What to produce - Can you pull out each line of the data below that includes the word "three"?
Source material Block Start
include hT hAG hGA hRS hker in
/-- ★★ **`D_{U₀} R_S G′ᴾ g = D_{U₀} G (g′ − T(c(G g′)))`, `g′ := g − P₀ g`** — the gradient falls on `G` ALONE.  (§1's two identities composed; no `D(1 − projR)`, no `hDcol`.)
[cite: Balaban1985Variational, (138)–(139) p.299; Balaban1985BackgroundPropagators, (3.25) p.394] -/
theorem DL2_RS_GprimeP_eq_of_sourceForm {a' : ℝ} (ha' : 0 ≤ a') (c : SiteL2K ℂ 3 (periodsT3 F K) c₀ W₂ → SiteL2K ℂ 3 (periodsT3 F n) c₁ W₂)
    (hsrcid : ∀ v, v - projR (covLapSite F n K c₀ U₀) Q'' v = G (T (c v))) (g : SiteL2K ℂ 3 (periodsT3 F K) c₀ W₂) :
    DL2 F n K c₀ U₀ (RS F n K h c₀ cB U₀ (GprimeP F n K h c₀ cB a' U₀ g))
      = DL2 F n K c₀ U₀ (G ((g - kerDProj F n K c₀ U₀ g) - T (c (G (g - kerDProj F n K c₀ U₀ g))))) := by
  have h1 := RS_GprimeP_eq F h U₀ Q'' ι T hT G hAG hGA hRS hker ha' g
  have h2 := RS_G_eq_of_sourceForm F h U₀ Q'' T G hRS c hsrcid (g - kerDProj F n K c₀ U₀ g)
  rw [h1, h2]

/-! ## §2 P4a's gradient row letter from three sup→sup letters -/

omit [Fact (0 < c₁)] [Fact (0 < cB)] in
/-- The `‖f‖_∞` bookkeeping: `‖(g′ − T(c(G g′)))(y)‖ ≤ 5Gb + C_src·(B_∞·(5Gb))`, `g′ = g − P₀ g` (P4b ✓`norm_equiv_sub_kerDProj_apply_le`, the VALUE letter, the source letter).
[cite: Balaban1985BackgroundPropagators, (3.24)–(3.25) p.394, Thm 3.1 (3.42) p.397] -/
theorem norm_equiv_source_le (c : SiteL2K ℂ 3 (periodsT3 F K) c₀ W₂ → SiteL2K ℂ 3 (periodsT3 F n) c₁ W₂)
    {Csrc : ℝ} (hsrc : ∀ (v : SiteL2K ℂ 3 (periodsT3 F K) c₀ W₂) (Vb : ℝ), (∀ y, ‖WL2.equiv ℂ _ W₂ v y‖ ≤ Vb) → ∀ y, ‖WL2.equiv ℂ _ W₂ (T (c v)) y‖ ≤ Csrc * Vb)
    {Bv : ℝ} (hGsup : ∀ (f : SiteL2K ℂ 3 (periodsT3 F K) c₀ W₂) (Fb : ℝ), (∀ y, ‖WL2.equiv ℂ _ W₂ f y‖ ≤ Fb) → ∀ y, ‖WL2.equiv ℂ _ W₂ (G f) y‖ ≤ Bv * Fb)
    (g : SiteL2K ℂ 3 (periodsT3 F K) c₀ W₂) {Gb : ℝ} (hg : ∀ y, ‖WL2.equiv ℂ _ W₂ g y‖ ≤ Gb) (y : TSite 3 (periodsT3 F K)) :
    ‖WL2.equiv ℂ _ W₂ ((g - kerDProj F n K c₀ U₀ g) - T (c (G (g - kerDProj F n K c₀ U₀ g)))) y‖ ≤ 5 * Gb + Csrc * (Bv * (5 * Gb)) := by
  have hg' : ∀ y, ‖WL2.equiv ℂ _ W₂ (g - kerDProj F n K c₀ U₀ g) y‖ ≤ 5 * Gb := fun y => norm_equiv_sub_kerDProj_apply_le F (n := n) c₀ U₀ g hg y
  have hGg' := hGsup _ _ hg'
  have hTc := hsrc _ _ hGg'
  rw [WL2.equiv_sub, Pi.sub_apply]
  exact (norm_sub_le _ _).trans (add_le_add (hg' y) (hTc y))

include hT hAG hGA hRS hker in
/-- ★★★ **P4a's `hrow` FOR `D_{U₀} R_S G′ᴾ` FROM THE LETTERS**: with `(1 − projR)v = G(T(c v))` and the sup→sup letters `hsrc` (`‖T(c v)‖_∞ ≤ C_src‖v‖_∞`), `hGsup` (`‖G f‖_∞ ≤ B_∞‖f‖_∞`),
`hT1` (`‖D_{U₀}G f‖_∞ ≤ R₁‖f‖_∞`, pointwise on bonds): `‖(D_{U₀}(R_S(G′ᴾ g)))(p)‖ ≤ R₁·(5·(1 + C_src·B_∞))·Gb` whenever `‖g(y)‖ ≤ Gb` for all `y`.
[cite: Balaban1985Variational, (138)–(139) p.299; Balaban1985BackgroundPropagators, Thm 3.1 (3.42) p.397] -/
theorem gradient_row_of_letters {a' : ℝ} (ha' : 0 ≤ a') (c : SiteL2K ℂ 3 (periodsT3 F K) c₀ W₂ → SiteL2K ℂ 3 (periodsT3 F n) c₁ W₂)
    (hsrcid : ∀ v, v - projR (covLapSite F n K c₀ U₀) Q'' v = G (T (c v)))
    {Csrc : ℝ} (hsrc : ∀ (v : SiteL2K ℂ 3 (periodsT3 F K) c₀ W₂) (Vb : ℝ), (∀ y, ‖WL2.equiv ℂ _ W₂ v y‖ ≤ Vb) → ∀ y, ‖WL2.equiv ℂ _ W₂ (T (c v)) y‖ ≤ Csrc * Vb)
    {Bv : ℝ} (hGsup : ∀ (f : SiteL2K ℂ 3 (periodsT3 F K) c₀ W₂) (Fb : ℝ), (∀ y, ‖WL2.equiv ℂ _ W₂ f y‖ ≤ Fb) → ∀ y, ‖WL2.equiv ℂ _ W₂ (G f) y‖ ≤ Bv * Fb)
    {R₁ : ℝ} (hT1 : ∀ (f : SiteL2K ℂ 3 (periodsT3 F K) c₀ W₂) (Fb : ℝ), (∀ y, ‖WL2.equiv ℂ _ W₂ f y‖ ≤ Fb) →
      ∀ p : Bond 3 (periodsT3 F K), ‖WL2.equiv ℂ _ W₂ (DL2 F n K c₀ U₀ (G f)) p‖ ≤ R₁ * Fb)
    (g : SiteL2K ℂ 3 (periodsT3 F K) c₀ W₂) (Gb : ℝ) (hg : ∀ y, ‖WL2.equiv ℂ _ W₂ g y‖ ≤ Gb) (p : Bond 3 (periodsT3 F K)) :
    ‖WL2.equiv ℂ _ W₂ (DL2 F n K c₀ U₀ (RS F n K h c₀ cB U₀ (GprimeP F n K h c₀ cB a' U₀ g))) p‖ ≤ R₁ * (5 * (1 + Csrc * Bv)) * Gb := by
  have hf := norm_equiv_source_le F U₀ T G c hsrc hGsup g hg
  have h1 := hT1 _ _ hf p
  rw [DL2_RS_GprimeP_eq_of_sourceForm F h U₀ Q'' ι T hT G hAG hGA hRS hker ha' c hsrcid g]
  calc ‖WL2.equiv ℂ _ W₂ (DL2 F n K c₀ U₀ (G ((g - kerDProj F n K c₀ U₀ g) - T (c (G (g - kerDProj F n K c₀ U₀ g)))))) p‖
      ≤ R₁ * (5 * Gb + Csrc * (Bv * (5 * Gb))) := h1
    _ = R₁ * (5 * (1 + Csrc * Bv)) * Gb := by ring

/-! ## §3 hPcol's display from the letters -/

include hT hAG hGA hRS hker in
/-- ★★★ **hPcol's DISPLAY FROM THE LETTERS**: `Σ_{x : Site (F.P K) 0} ‖toL2S⁻¹(G′ᴾ(R_S(D*_{U₀}(toL2(δ_bd ⊗ E)))))(x)‖ ≤ 4·√2·(R₁·(5·(1 + C_src·B_∞)))·‖E‖` — P4a
✓`sum_norm_GprimeP_RS_DstarL2_single_le_of_gradient_row` ∘ §2.  This is the EX row `hPcol` (✓`minimiserStabilityRegPr_of_EXrowsS44LG` :243–252) at one member with
`p139 := 20√2·R₁·(1 + C_src·B_∞)`, modulo the three sup→sup letters. [cite: Balaban1985Variational, (139) p.299; Balaban1985BackgroundPropagators, Thm 3.1 (3.42) p.397, (3.11) p.392] -/
theorem hPcol_of_letters {a' : ℝ} (ha' : 0 ≤ a') (c : SiteL2K ℂ 3 (periodsT3 F K) c₀ W₂ → SiteL2K ℂ 3 (periodsT3 F n) c₁ W₂)
    (hsrcid : ∀ v, v - projR (covLapSite F n K c₀ U₀) Q'' v = G (T (c v)))
    {Csrc : ℝ} (hsrc : ∀ (v : SiteL2K ℂ 3 (periodsT3 F K) c₀ W₂) (Vb : ℝ), (∀ y, ‖WL2.equiv ℂ _ W₂ v y‖ ≤ Vb) → ∀ y, ‖WL2.equiv ℂ _ W₂ (T (c v)) y‖ ≤ Csrc * Vb)
    {Bv : ℝ} (hGsup : ∀ (f : SiteL2K ℂ 3 (periodsT3 F K) c₀ W₂) (Fb : ℝ), (∀ y, ‖WL2.equiv ℂ _ W₂ f y‖ ≤ Fb) → ∀ y, ‖WL2.equiv ℂ _ W₂ (G f) y‖ ≤ Bv * Fb)
    {R₁ : ℝ} (hT1 : ∀ (f : SiteL2K ℂ 3 (periodsT3 F K) c₀ W₂) (Fb : ℝ), (∀ y, ‖WL2.equiv ℂ _ W₂ f y‖ ≤ Fb) →
      ∀ p : Bond 3 (periodsT3 F K), ‖WL2.equiv ℂ _ W₂ (DL2 F n K c₀ U₀ (G f)) p‖ ≤ R₁ * Fb)
    (bd : PBond (F.P K) 0) (E : Matrix (Fin 2) (Fin 2) ℂ) :
    ∑ x : Site (F.P K) 0, ‖(toL2S F K c₀).symm (GprimeP F n K h c₀ cB a' U₀ (RS F n K h c₀ cB U₀ (DstarL2 F n K c₀ U₀ (toL2 F K c₀ (Pi.single bd E))))) x‖
      ≤ 4 * Real.sqrt 2 * (R₁ * (5 * (1 + Csrc * Bv))) * ‖E‖ :=
  sum_norm_GprimeP_RS_DstarL2_single_le_of_gradient_row F c₀ h cB a' ha' U₀
    (fun g Gb hg p => gradient_row_of_letters F h U₀ Q'' ι T hT G hAG hGA hRS hker ha' c hsrcid hsrc hGsup hT1 g Gb hg p) bd E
Source material Block End
Answer box -
/-! ## §2 P4a's gradient row letter from three sup→sup letters -/
`p139 := 20√2·R₁·(1 + C_src·B_∞)`, modulo the three sup→sup letters. [cite: Balaban1985Variational, (139) p.299; Balaban1985BackgroundPropagators, Thm 3.1 (3.42) p.397, (3.11) p.392] -/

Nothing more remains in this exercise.